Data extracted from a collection
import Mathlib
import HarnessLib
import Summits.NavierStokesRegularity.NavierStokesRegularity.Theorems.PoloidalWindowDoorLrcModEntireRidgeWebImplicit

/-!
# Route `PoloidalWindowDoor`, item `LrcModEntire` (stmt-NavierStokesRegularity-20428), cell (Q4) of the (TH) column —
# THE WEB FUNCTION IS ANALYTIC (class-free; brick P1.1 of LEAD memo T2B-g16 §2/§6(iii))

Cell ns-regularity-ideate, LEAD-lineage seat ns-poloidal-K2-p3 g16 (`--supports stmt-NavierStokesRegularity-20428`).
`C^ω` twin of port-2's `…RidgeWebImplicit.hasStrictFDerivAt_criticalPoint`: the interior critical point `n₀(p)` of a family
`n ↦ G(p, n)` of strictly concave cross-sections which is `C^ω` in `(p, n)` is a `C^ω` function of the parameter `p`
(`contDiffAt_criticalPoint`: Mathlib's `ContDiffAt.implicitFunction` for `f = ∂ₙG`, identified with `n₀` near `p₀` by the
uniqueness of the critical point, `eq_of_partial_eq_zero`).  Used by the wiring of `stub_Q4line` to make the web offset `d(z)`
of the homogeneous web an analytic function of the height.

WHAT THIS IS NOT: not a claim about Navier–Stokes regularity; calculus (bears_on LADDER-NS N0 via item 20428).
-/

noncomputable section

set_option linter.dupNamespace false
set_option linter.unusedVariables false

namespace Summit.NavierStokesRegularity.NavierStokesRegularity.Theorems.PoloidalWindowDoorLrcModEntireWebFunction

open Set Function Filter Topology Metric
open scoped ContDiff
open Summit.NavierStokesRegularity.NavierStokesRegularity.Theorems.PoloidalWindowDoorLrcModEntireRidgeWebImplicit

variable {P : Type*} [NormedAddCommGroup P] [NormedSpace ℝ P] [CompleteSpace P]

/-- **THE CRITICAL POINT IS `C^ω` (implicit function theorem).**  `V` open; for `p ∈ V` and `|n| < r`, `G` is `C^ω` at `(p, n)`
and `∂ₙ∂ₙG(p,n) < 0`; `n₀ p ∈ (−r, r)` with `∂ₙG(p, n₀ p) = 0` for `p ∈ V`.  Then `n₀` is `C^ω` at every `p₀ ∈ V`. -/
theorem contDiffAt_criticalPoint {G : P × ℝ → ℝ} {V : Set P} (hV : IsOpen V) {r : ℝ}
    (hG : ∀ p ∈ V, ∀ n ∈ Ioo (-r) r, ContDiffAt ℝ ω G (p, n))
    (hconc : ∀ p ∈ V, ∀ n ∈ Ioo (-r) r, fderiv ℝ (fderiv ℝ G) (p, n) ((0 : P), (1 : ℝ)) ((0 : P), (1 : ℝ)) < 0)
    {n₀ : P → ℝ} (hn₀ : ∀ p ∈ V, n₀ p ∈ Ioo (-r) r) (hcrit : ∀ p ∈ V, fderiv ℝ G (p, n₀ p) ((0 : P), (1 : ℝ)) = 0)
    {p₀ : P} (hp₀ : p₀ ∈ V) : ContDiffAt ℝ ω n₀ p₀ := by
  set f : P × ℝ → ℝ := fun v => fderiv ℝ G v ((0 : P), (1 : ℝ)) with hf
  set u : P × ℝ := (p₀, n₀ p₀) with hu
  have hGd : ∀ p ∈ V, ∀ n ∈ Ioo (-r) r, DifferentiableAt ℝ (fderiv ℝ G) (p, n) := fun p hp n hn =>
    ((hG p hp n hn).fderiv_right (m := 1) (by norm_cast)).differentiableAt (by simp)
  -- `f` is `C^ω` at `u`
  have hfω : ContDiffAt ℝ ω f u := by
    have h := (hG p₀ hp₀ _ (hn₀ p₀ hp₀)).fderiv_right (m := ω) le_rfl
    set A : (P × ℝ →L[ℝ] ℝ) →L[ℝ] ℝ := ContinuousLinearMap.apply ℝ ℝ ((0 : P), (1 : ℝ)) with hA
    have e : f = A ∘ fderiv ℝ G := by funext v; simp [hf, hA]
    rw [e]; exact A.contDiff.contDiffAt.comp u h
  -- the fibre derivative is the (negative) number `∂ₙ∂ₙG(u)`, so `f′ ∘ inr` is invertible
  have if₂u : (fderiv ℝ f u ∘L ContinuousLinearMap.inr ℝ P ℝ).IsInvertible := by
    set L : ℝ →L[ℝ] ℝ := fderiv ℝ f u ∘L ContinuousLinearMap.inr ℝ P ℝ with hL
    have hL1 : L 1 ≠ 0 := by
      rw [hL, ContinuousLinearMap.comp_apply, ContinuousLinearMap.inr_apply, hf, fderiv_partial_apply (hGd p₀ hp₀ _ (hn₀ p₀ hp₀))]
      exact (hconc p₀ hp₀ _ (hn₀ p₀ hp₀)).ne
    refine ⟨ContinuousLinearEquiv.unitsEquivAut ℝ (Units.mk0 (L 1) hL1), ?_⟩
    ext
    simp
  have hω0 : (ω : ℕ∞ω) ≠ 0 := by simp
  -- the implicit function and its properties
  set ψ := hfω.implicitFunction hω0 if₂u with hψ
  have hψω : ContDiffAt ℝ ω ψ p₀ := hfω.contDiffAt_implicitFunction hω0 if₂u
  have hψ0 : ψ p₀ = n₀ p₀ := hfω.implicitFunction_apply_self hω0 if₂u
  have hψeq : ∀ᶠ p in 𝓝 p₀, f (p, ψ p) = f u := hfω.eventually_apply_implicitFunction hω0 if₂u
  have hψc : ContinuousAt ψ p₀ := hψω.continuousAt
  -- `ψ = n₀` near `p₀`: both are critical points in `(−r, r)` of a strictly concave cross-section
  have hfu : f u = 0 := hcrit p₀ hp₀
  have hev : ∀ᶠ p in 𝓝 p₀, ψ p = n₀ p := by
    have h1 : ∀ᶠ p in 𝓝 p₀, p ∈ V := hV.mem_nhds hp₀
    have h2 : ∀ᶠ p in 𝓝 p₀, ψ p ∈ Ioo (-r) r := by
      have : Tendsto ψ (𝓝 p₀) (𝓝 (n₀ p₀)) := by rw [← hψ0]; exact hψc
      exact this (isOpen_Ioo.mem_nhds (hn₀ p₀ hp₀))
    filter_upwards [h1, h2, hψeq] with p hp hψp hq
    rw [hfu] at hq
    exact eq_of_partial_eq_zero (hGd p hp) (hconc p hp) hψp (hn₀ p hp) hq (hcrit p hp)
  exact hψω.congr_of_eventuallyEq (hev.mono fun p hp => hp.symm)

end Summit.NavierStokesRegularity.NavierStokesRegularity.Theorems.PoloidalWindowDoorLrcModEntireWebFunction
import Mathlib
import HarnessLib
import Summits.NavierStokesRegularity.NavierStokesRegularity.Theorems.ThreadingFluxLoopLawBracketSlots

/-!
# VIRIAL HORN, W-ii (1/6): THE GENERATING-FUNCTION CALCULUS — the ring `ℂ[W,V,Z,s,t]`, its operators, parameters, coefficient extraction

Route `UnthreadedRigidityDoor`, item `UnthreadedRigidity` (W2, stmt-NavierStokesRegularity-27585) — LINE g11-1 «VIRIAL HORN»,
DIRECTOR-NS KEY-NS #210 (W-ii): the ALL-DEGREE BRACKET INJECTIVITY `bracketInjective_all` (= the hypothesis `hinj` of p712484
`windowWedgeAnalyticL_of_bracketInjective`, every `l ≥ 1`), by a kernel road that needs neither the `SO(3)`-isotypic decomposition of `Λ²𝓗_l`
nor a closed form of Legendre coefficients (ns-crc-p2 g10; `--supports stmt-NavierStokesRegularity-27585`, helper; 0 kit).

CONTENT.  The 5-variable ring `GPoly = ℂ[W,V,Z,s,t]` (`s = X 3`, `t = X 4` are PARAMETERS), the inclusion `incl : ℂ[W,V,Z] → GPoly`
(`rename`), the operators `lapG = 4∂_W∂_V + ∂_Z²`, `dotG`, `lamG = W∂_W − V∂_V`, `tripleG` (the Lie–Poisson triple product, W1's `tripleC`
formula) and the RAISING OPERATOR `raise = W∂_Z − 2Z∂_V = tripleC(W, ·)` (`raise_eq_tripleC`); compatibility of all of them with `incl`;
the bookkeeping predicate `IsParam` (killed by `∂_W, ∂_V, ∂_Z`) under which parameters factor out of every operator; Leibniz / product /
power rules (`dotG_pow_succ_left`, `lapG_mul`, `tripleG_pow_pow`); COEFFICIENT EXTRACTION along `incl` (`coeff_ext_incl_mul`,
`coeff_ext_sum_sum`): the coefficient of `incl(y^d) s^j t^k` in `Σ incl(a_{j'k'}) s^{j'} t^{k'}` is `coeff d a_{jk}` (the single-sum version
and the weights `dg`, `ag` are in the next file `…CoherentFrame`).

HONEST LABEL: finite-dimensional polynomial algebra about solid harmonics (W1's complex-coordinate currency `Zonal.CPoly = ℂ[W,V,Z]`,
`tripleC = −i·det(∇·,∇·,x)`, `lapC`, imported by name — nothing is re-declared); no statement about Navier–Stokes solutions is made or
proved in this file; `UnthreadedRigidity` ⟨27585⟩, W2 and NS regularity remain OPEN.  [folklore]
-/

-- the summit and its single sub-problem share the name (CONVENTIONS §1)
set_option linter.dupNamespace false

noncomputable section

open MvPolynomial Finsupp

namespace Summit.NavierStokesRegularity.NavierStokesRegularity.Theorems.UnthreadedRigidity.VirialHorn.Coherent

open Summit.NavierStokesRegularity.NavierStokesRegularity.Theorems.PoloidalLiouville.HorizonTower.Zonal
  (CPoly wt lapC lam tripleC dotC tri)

> [What the task asks] Give only the lines from the one holding "CRITICAL POINT IS" through the one holding "have hL1 : L 1 ≠ 0 := by", each restated exactly as it appears above.

> [Answer section]
/-- **THE CRITICAL POINT IS `C^ω` (implicit function theorem).**  `V` open; for `p ∈ V` and `|n| < r`, `G` is `C^ω` at `(p, n)`
and `∂ₙ∂ₙG(p,n) < 0`; `n₀ p ∈ (−r, r)` with `∂ₙG(p, n₀ p) = 0` for `p ∈ V`.  Then `n₀` is `C^ω` at every `p₀ ∈ V`. -/
theorem contDiffAt_criticalPoint {G : P × ℝ → ℝ} {V : Set P} (hV : IsOpen V) {r : ℝ}
    (hG : ∀ p ∈ V, ∀ n ∈ Ioo (-r) r, ContDiffAt ℝ ω G (p, n))
    (hconc : ∀ p ∈ V, ∀ n ∈ Ioo (-r) r, fderiv ℝ (fderiv ℝ G) (p, n) ((0 : P), (1 : ℝ)) ((0 : P), (1 : ℝ)) < 0)
    {n₀ : P → ℝ} (hn₀ : ∀ p ∈ V, n₀ p ∈ Ioo (-r) r) (hcrit : ∀ p ∈ V, fderiv ℝ G (p, n₀ p) ((0 : P), (1 : ℝ)) = 0)
    {p₀ : P} (hp₀ : p₀ ∈ V) : ContDiffAt ℝ ω n₀ p₀ := by
  set f : P × ℝ → ℝ := fun v => fderiv ℝ G v ((0 : P), (1 : ℝ)) with hf
  set u : P × ℝ := (p₀, n₀ p₀) with hu
  have hGd : ∀ p ∈ V, ∀ n ∈ Ioo (-r) r, DifferentiableAt ℝ (fderiv ℝ G) (p, n) := fun p hp n hn =>
    ((hG p hp n hn).fderiv_right (m := 1) (by norm_cast)).differentiableAt (by simp)
  -- `f` is `C^ω` at `u`
  have hfω : ContDiffAt ℝ ω f u := by
    have h := (hG p₀ hp₀ _ (hn₀ p₀ hp₀)).fderiv_right (m := ω) le_rfl
    set A : (P × ℝ →L[ℝ] ℝ) →L[ℝ] ℝ := ContinuousLinearMap.apply ℝ ℝ ((0 : P), (1 : ℝ)) with hA
    have e : f = A ∘ fderiv ℝ G := by funext v; simp [hf, hA]
    rw [e]; exact A.contDiff.contDiffAt.comp u h
  -- the fibre derivative is the (negative) number `∂ₙ∂ₙG(u)`, so `f′ ∘ inr` is invertible
  have if₂u : (fderiv ℝ f u ∘L ContinuousLinearMap.inr ℝ P ℝ).IsInvertible := by
    set L : ℝ →L[ℝ] ℝ := fderiv ℝ f u ∘L ContinuousLinearMap.inr ℝ P ℝ with hL
    have hL1 : L 1 ≠ 0 := by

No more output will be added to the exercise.